Ablation Study Highlights¶
- Hybrid distillation > VSD alone > consistency distillation alone.
- Latent reward fine-tuning yields further VBench score improvements.
- Advantages of latent reward: memory-efficient and does not require reward differentiability.
Highlights & Insights¶
- Distilled Student Surpasses Teacher: 4-step generation exceeds 50-step sampling quality—an achievement analogous to what SANA-Sprint demonstrated in the image domain, now extended to video.
- 278.6× Speedup with 1-step generation makes real-time video generation a tangible prospect.
- Latent Reward Fine-tuning is a practically motivated innovation—requires no reward differentiability, is memory-friendly, and can target arbitrary quality dimensions.
- 10-Second Video Validation is substantially longer than most comparable works, closer to real-world application requirements.
- From Adobe Research, with a strong application-oriented focus.
Limitations & Future Work¶
- Code and model weights are not released.
- VBench as the sole evaluation metric has known limitations and may not fully reflect human preference.
- Training costs of the distillation procedure are not reported in detail.
- No comparison with recent open-source models such as CogVideoX or Wan.
Related Work & Insights¶
- vs. SANA-Sprint: SANA-Sprint uses sCM+LADD for 1-step image generation; DOLLAR applies VSD+consistency distillation to video—both adopt hybrid distillation paradigms across different domains.
- vs. T2V-Turbo: T2V-Turbo also performs video step distillation; DOLLAR reports superior VBench performance.
- vs. AnimateLCM: AnimateLCM accelerates video generation via LCM; DOLLAR's hybrid scheme is more advanced.

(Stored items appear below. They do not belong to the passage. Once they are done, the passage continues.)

/-! ## §1. The `j`-invariant of the Reyssat point and its `3`-adic order -/

/-- **`j(2/23⁵) = 2⁸·N³ / (M²·3²⁰)`** for the Legendre parameter `λ = a/c` of the abc triple `(a, b, c) = (2, 3¹⁰·109, 23⁵)`
(`j = 2⁸(λ²−λ+1)³/(λ²(λ−1)²) = 2⁸(a²−ac+c²)³/(abc)²`, `N = a² − ac + c² = 41426498340967`, `abc = 3¹⁰·M`, `M = 2·109·23⁵ = 1403122774`). [folklore] -/
theorem jInv_reyssat_eq :
    Cor22.jInv ((2 : ℚ) / 6436343) =
      ((18200136324246302523427127835319106818832128 : ℕ) : ℚ) / (((1968753518917455076 : ℕ) : ℚ) * (3 : ℚ) ^ 20) := by
  unfold Cor22.jInv
  norm_num

/-- A natural number prime to the prime under `v` has `ord_v = 0` (campaign-S `valuation_natCast_eq_one_iff`). [folklore] -/
private theorem ord_natCast_eq_zero_of_not_dvd'' (v : HeightOneSpectrum (𝓞 ℚ)) {n : ℕ}
    (h : ¬ Rat.HeightOneSpectrum.natGenerator v ∣ n) : ord ℚ v (n : ℚ) = 0 := by
  unfold ord
  rw [(UniformABCConjecture.valuation_natCast_eq_one_iff v n).2 h, WithZero.log_one, neg_zero]
import Summits.HubbardSuperconductivity.HubbardSuperconductivity.Theorems.AnisotropyChordTransferFibre3FinXC2Eval
import Summits.HubbardSuperconductivity.HubbardSuperconductivity.Theorems.AnisotropyChordTransferFibre3FinXC2P23aq
import Summits.HubbardSuperconductivity.HubbardSuperconductivity.Theorems.AnisotropyChordTransferFibre3FinXC2P23ar

/-!
# Route `AnisotropyChord` / H0 rotor rung: FIN XBC2 combined (rows `N₁` + C) certificate at `L = 23` — cell facts, part `aq`

Kernel facts `xbcCellAny2 23 (49/50) 20 la lb (c, bn) = true` (evaluator `…FinXC2Eval` on `…FinXB2Eval`, point wedges rewritten to certified literal tables `…FinXC2P23*`) for 1 λ-cell(s)
(`…FinXC2Eval.xbcCheck2`; cell design: g5 `xbc_design.py` (≤ 2.5 % cells, b = bn/20 ≥ 1.04·b_cell), mirrors `xb_mirror.py`/`xc_mirror.py`); assembled in `…FinXC2TwentyThree`.
Prover seat `hubbard-h0-rotor-p3` g6; helper for piece A = stmt-HubbardSuperconductivity-23918 of rung 19089 (`--supports`, helper class).
WHAT THIS IS NOT: nothing here proves superconductivity in the Hubbard model (rotor TARGET as worded stays FALSE, g15 verdict); kernel facts for the FIN certificate of TWO hypotheses (rows `N₁`, C) of ONE conditional reduction.  Tree imports only; no sorry, no new axioms.
-/

set_option linter.dupNamespace false

namespace Summit.HubbardSuperconductivity.HubbardSuperconductivity.Theorems.AnisotropyChord.Transfer.Fibre3

namespace FinXB

set_option maxHeartbeats 4000000 in
/-- kernel fact: cell 57 at `L = 23` (certified, (c, bn) = ((11/20 : ℚ), 12)). [folklore] -/
theorem xbc2c23_57 : xbcCellAny2 23 (49/50 : ℚ) 20 414165356187978 424519490092678 ((11/20 : ℚ), (12 : ℕ)) = true := by
  unfold xbcCellAny2
  rw [twc23_42_eq, twc23_43_eq]
  decide +kernel

end FinXB

end Summit.HubbardSuperconductivity.HubbardSuperconductivity.Theorems.AnisotropyChord.Transfer.Fibre3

- Insight: The latent reward fine-tuning paradigm can be combined with VACE for targeted editing quality improvement in unified video editing frameworks; DOLLAR's distillation approach may also be applicable to Dita's action diffusion denoising to accelerate robot control response.
Rating¶
- Novelty: ⭐⭐⭐⭐ — VSD+consistency hybrid distillation is a novel application in the video domain; latent reward fine-tuning is practically motivated.
- Experimental Thoroughness: ⭐⭐⭐⭐ — Comprehensive VBench evaluation, human study, and 10-second long-video testing.
- Writing Quality: ⭐⭐⭐⭐ — Method presentation is clear.
- Value: ⭐⭐⭐⭐ — A significant advance in video diffusion model acceleration, approaching real-time video generation.